Your instructions: Take the records below from their first line to the line with "minus branch function", and restate those lines word for word.

Provided data:
◆ ◆ ◆ ◆ ◆
/-- **[R1NS — BOTH analytic data from symbols, k8eta-c2 g24]** The `λ⁻ = 1` record `missingPPartAt_r1n_11025b1_5_of_classNumber` of this namespace with (a) its displayed
(N1) «every minus branch function `L_5⁻(V,η,X)` has a UNIT coefficient of `X`» (PARI `λ⁻ = 1, μ⁻ = 0`) REPLACED by the level-1 symbol datum «`ϖ · coeff₁θ₁(η)`
(`θ₁(η) = quadraticBranchMazurTateElement 5 f 1`, `20` symbols `[a/25]⁺`) is a `5`-adic UNIT» (kit j336534: `Σ_{u<5} u·TH₁[u] = 4` = `2^2`,
`5 ∤`), read by `EtaMinusCoeffCongruence.minusLeadingValuationAt_zero_of_mazurTate_padicValRat_of_indivisible_of_mazur` (`coeff₁L = −v·ϖ·coeff₁θ₁(η) + 5ϖr`), and
(b) its displayed `hX` «`(Lη) = (X)`» (PARI `λ⁺ = 1, μ⁺ = 0`) REPLACED by the level-2 symbol datum «`v₅(ϖ · coeff₁θ₂(η)) = 1`» (kit j336534:
`Σ_{u<25} u·TH₂[u] = -5` = `−5`; `TH₀ = 0`, `Σ_u TH₁[u] = Σ_u TH₂[u] = 0`), read by
`EtaPlusCoeffCongruence.span_eq_span_X_of_mazurTate_padicValRat` (`L_5⁺(0) = 0` from `r_an = 1`; `coeff₁` unit; `‖ϖ‖₅ ≤ 1` from `hM`). No `p`-adic `L`-function
numerics remain in this record; convention changes move both numbers by `5`-adic units. The rest is VERBATIM the r1n record:** **`MissingPPartAt W 5` — `ord_5 #Ш(W) = ord_5 #Ш_an(W)` (from Miller's `BSDp W 5`) — for the CM CornerF in-table prime-`L` rank-one partner
11025b1, granted ONE good `a_5 = 0` globally minimal model `V` of `W^{(5)}` with non-onto `5`-adic tower, modulo named facts and DISPLAYED NUMERICS
ONLY (no conjecture instance: the `λ⁻ = 1` shape)** (`W = [0, 0, 1, 0, 1531]`, CM (anchor row), `N_W = 11025`; kit QP5 (k8eta-c2 g20) / j326603
(g21) + j332613 (twin λ±/μ±, etacomp) (GRH): `ε(W) = −1`, PARI plus-`η` `(λ, μ) = (1, 0)`, `r_an(W) = 1` (`Cremona rank 1; k8eta-c2 g19/g20
census`); `h(ℚ(P)) = 3`, `h(ℚ(x(P))) = 3`; eigen dimensions `(d₁,d₂,d₃,d₄) = (0,0,0,0)` — door L6 (`5 ∤ h(ℚ(P))`) passes) from the ROW ALONE — named
facts `hGZK hmod hnf hM h12 hKO hGZ h74 h22 h41 h6273` (GZK, modularity, newforms, Mazur `p ∤ c₀`, Kobayashi Thm. 1.2 / 2.2 / 4.1 / 6.2–7.4,
Kitajima–Otsuki Thm. 1.3, Gross–Zagier I (7.3); Poitou–Tate and the layer comparison are tree theorems); displayed: `r_an(W) = 1`, the twin `V` with
the tower clause, `(L_5⁺(V,η,X)) = (X)`, and — INSTEAD of the crux C-cc-1 at the row — three NUMERICAL data that make its `δ = 0` law trivially true
here: (N1) the level-1 SYMBOL valuation stated above, (N2) no
generator of `W(ℚ)/tors` is `5`-divisible in `W(ℚ_5)` (kit: `ν = 0`), (N3) `v_5(q·Tam/#tors²) = 0` for `q = #Ш_an(W)` (kit: `#Ш_an = 1`, `Tam = 4`,
`#tors = 1`), the class-group datum. Instance of `EtaConjADoorBSDRankOne.bsdp_of_plusEtaMainConjectureAt_of_analyticRank_eq_one` ∘ g20's
`EtaConjADoorRecords.etaMC_r1_of_classNumber` with `hcc1 :=` `minusLeadingValuationAt_zero_of_unit_coeff_of_indivisible` (k8eta-c2 g22).
CONDITIONAL; nothing booked. [cite: Kobayashi2003, §4 (p. 8), Thm. 2.2 (p. 5)] [cite: CoatesSujatha2005, §3 (A) and Thm. 3.4] [cite: Cremona1997,
Table 1] -/
theorem missingPPartAt_r1ns_11025b1_5_of_classNumber
    (hGZK : rank_eq_analyticRank_of_analyticRank_le_one) (hmod : hasEntireLFunction_rat)
    (hnf : exists_isNewformOf) (hM : mazur_not_dvd_maninConstant_of_odd)
    (h12 : Kobayashi2003.thm12_signedSelmerDual_finite_torsion)
    (hKO : KitajimaOtsuki2018.mainThm13_etaSignedSelmerDual_noFiniteSubmodule)
    (hGZ : GrossZagier1986_thm_I_7_3) (h74 : Kobayashi2003.thm74_etaEvenMC_iff_etaOddMC)
    (h22 : Kobayashi2003.thm22_etaSignedSelmerDual_finite_torsion)
    (h41 : Kobayashi2003.thm41_plusEtaCharIdeal_dvd)
    (h6273 : Kobayashi2003.thm62_63_73_etaColemanPoitouTate) [Fact (5 : ℕ).Prime]
    (W : WeierstrassCurve ℚ) (hW : W = (⟨0, 0, 1, 0, 1531⟩ : WeierstrassCurve ℚ)) (hr : W.analyticRank = 1)
    (V : WeierstrassCurve ℚ) [V.IsElliptic] [V.IsGloballyMinimal] (C : VariableChange ℚ)
    (hC : C • W.quadraticTwist 5 = V)
    (hgood : V.HasGoodReductionAtPrime 5) (hap : V.frobeniusTrace 5 = 0)
    (hns : ¬ ∀ m : ℕ, V.HasSurjectiveModNGaloisRep (5 ^ m : ℕ))
    (hθ₂ : ∀ {N : ℕ} [NeZero N] {f : CuspForm (Gamma0 N) 2}, IsNewformOf V f →
      ∀ (ϖ : ℚ), (if Even (5 / 2) then (ϖ : ℝ) * V.realPeriodRat = plusPeriod f
          else (ϖ : ℝ) * V.imaginaryPeriodRat = minusPeriod f) →
      ϖ * (quadraticBranchMazurTateElement 5 f 2).coeff 1 ≠ 0 ∧
        padicValRat 5 (ϖ * (quadraticBranchMazurTateElement 5 f 2).coeff 1) = 1)
    (hP : haveI : W.IsElliptic := hW ▸ Summit.BirchSwinnertonDyer.BirchSwinnertonDyer.Theorems.EtaCMConjAAnchorTransferRecords.isElliptic_11025b1
      haveI : NeZero (5 : ℕ) := ⟨by norm_num⟩
      haveI : NumberField (W.divisionField 5) := NumberField.mk
      ∃ P : geomTorsion W ((5 : ℕ) : ℤ), P ≠ 0 ∧
        ¬ 5 ∣ NumberField.classNumber (IntermediateField.fixedField
          ((MulAction.stabilizer (absoluteGaloisGroup ℚ) P).map (absRestrictNormalHom (W.divisionField 5)))))
    (hθ : haveI : W.IsElliptic := hW ▸ Summit.BirchSwinnertonDyer.BirchSwinnertonDyer.Theorems.EtaCMConjAAnchorTransferRecords.isElliptic_11025b1
      ∀ (V' : WeierstrassCurve ℚ) [V'.IsElliptic] [V'.IsGloballyMinimal] (C' : VariableChange ℚ)
        {N : ℕ} [NeZero N] {f : CuspForm (Gamma0 N) 2},
        C' • W.quadraticTwist 5 = V' → V'.HasGoodReductionAtPrime 5 → V'.frobeniusTrace 5 = 0 → IsNewformOf V' f →
        ∀ (ϖ : ℚ), (if Even (5 / 2) then (ϖ : ℝ) * V'.realPeriodRat = plusPeriod f
            else (ϖ : ℝ) * V'.imaginaryPeriodRat = minusPeriod f) →
        ϖ * (quadraticBranchMazurTateElement 5 f 1).coeff 1 ≠ 0 ∧
          padicValRat 5 (ϖ * (quadraticBranchMazurTateElement 5 f 1).coeff 1) = 0)
    (hnd : haveI : W.IsElliptic := hW ▸ Summit.BirchSwinnertonDyer.BirchSwinnertonDyer.Theorems.EtaCMConjAAnchorTransferRecords.isElliptic_11025b1
      ∀ P : W.toAffine.Point, ¬ IsOfFinAddOrder P →
        (∀ R : W.toAffine.Point, ∃ (k : ℤ) (T : W.toAffine.Point), IsOfFinAddOrder T ∧ R = k • P + T) →
        ∀ Q : (W.baseChange ℚ_[5]).toAffine.Point, 5 • Q ≠ W.toPadicPoint 5 P)
    (hval : haveI : W.IsElliptic := hW ▸ Summit.BirchSwinnertonDyer.BirchSwinnertonDyer.Theorems.EtaCMConjAAnchorTransferRecords.isElliptic_11025b1
      haveI : W.IsGloballyMinimal := hW ▸ Summit.BirchSwinnertonDyer.BirchSwinnertonDyer.Theorems.EtaCMConjAAnchorTransferRecords.isGloballyMinimal_11025b1
      ∀ q : ℚ, shaAn W = (q : ℂ) → padicValRat 5 (q * W.tamagawaProduct / (W.torsionOrder : ℚ) ^ 2) = 0) :
    MissingPPartAt W 5 := by
  rw [← show ((-1 : ℚ) ^ ((5 : ℕ) / 2) * ((5 : ℕ) : ℚ)) = (5 : ℚ) by norm_num] at hθ
  subst hW
  haveI : (⟨0, 0, 1, 0, 1531⟩ : WeierstrassCurve ℚ).IsElliptic := Summit.BirchSwinnertonDyer.BirchSwinnertonDyer.Theorems.EtaCMConjAAnchorTransferRecords.isElliptic_11025b1
  haveI : (⟨0, 0, 1, 0, 1531⟩ : WeierstrassCurve ℚ).IsGloballyMinimal := Summit.BirchSwinnertonDyer.BirchSwinnertonDyer.Theorems.EtaCMConjAAnchorTransferRecords.isGloballyMinimal_11025b1
  haveI : NeZero (5 : ℕ) := ⟨by norm_num⟩
  haveI : Finite (⟨0, 0, 1, 0, 1531⟩ : WeierstrassCurve ℚ).sha := (hGZK _ (by omega)).2
  exact missingPPartAt_of_bsdp _ 5 (EtaConjADoorBSDRankOne.bsdp_of_plusEtaMainConjectureAt_of_analyticRank_eq_one _ 5 hGZK hmod hnf hM h12 hKO hGZ h74 (le_refl 5) V C
      (by rw [show ((-1 : ℚ) ^ ((5 : ℕ) / 2) * ((5 : ℕ) : ℚ)) = 5 by norm_num]; exact hC) hgood hap
      (EtaConjADoorRecords.etaMC_r1_of_classNumber h22 h41 h6273 hGZK 5 (le_refl 5) _ hr V C
        (by rw [show ((-1 : ℚ) ^ ((5 : ℕ) / 2) * ((5 : ℕ) : ℚ)) = 5 by norm_num]; exact hC) hgood hap hns
          (EtaPlusCoeffCongruence.span_eq_span_X_of_mazurTate_padicValRat 5 hmod hM (le_refl 5) _ hr V C
            (by rw [show ((-1 : ℚ) ^ ((5 : ℕ) / 2) * ((5 : ℕ) : ℚ)) = 5 by norm_num]; exact hC) hgood hap hθ₂) hP) hr
    (EtaMinusCoeffCongruence.minusLeadingValuationAt_zero_of_mazurTate_padicValRat_of_indivisible_of_mazur _ 5 hM (le_refl 5)
      hθ hnd hval))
◆ ◆ ◆ ◆ ◆
Solution to the problem:
/-- **[R1NS — BOTH analytic data from symbols, k8eta-c2 g24]** The `λ⁻ = 1` record `missingPPartAt_r1n_11025b1_5_of_classNumber` of this namespace with (a) its displayed
(N1) «every minus branch function `L_5⁻(V,η,X)` has a UNIT coefficient of `X`» (PARI `λ⁻ = 1, μ⁻ = 0`) REPLACED by the level-1 symbol datum «`ϖ · coeff₁θ₁(η)`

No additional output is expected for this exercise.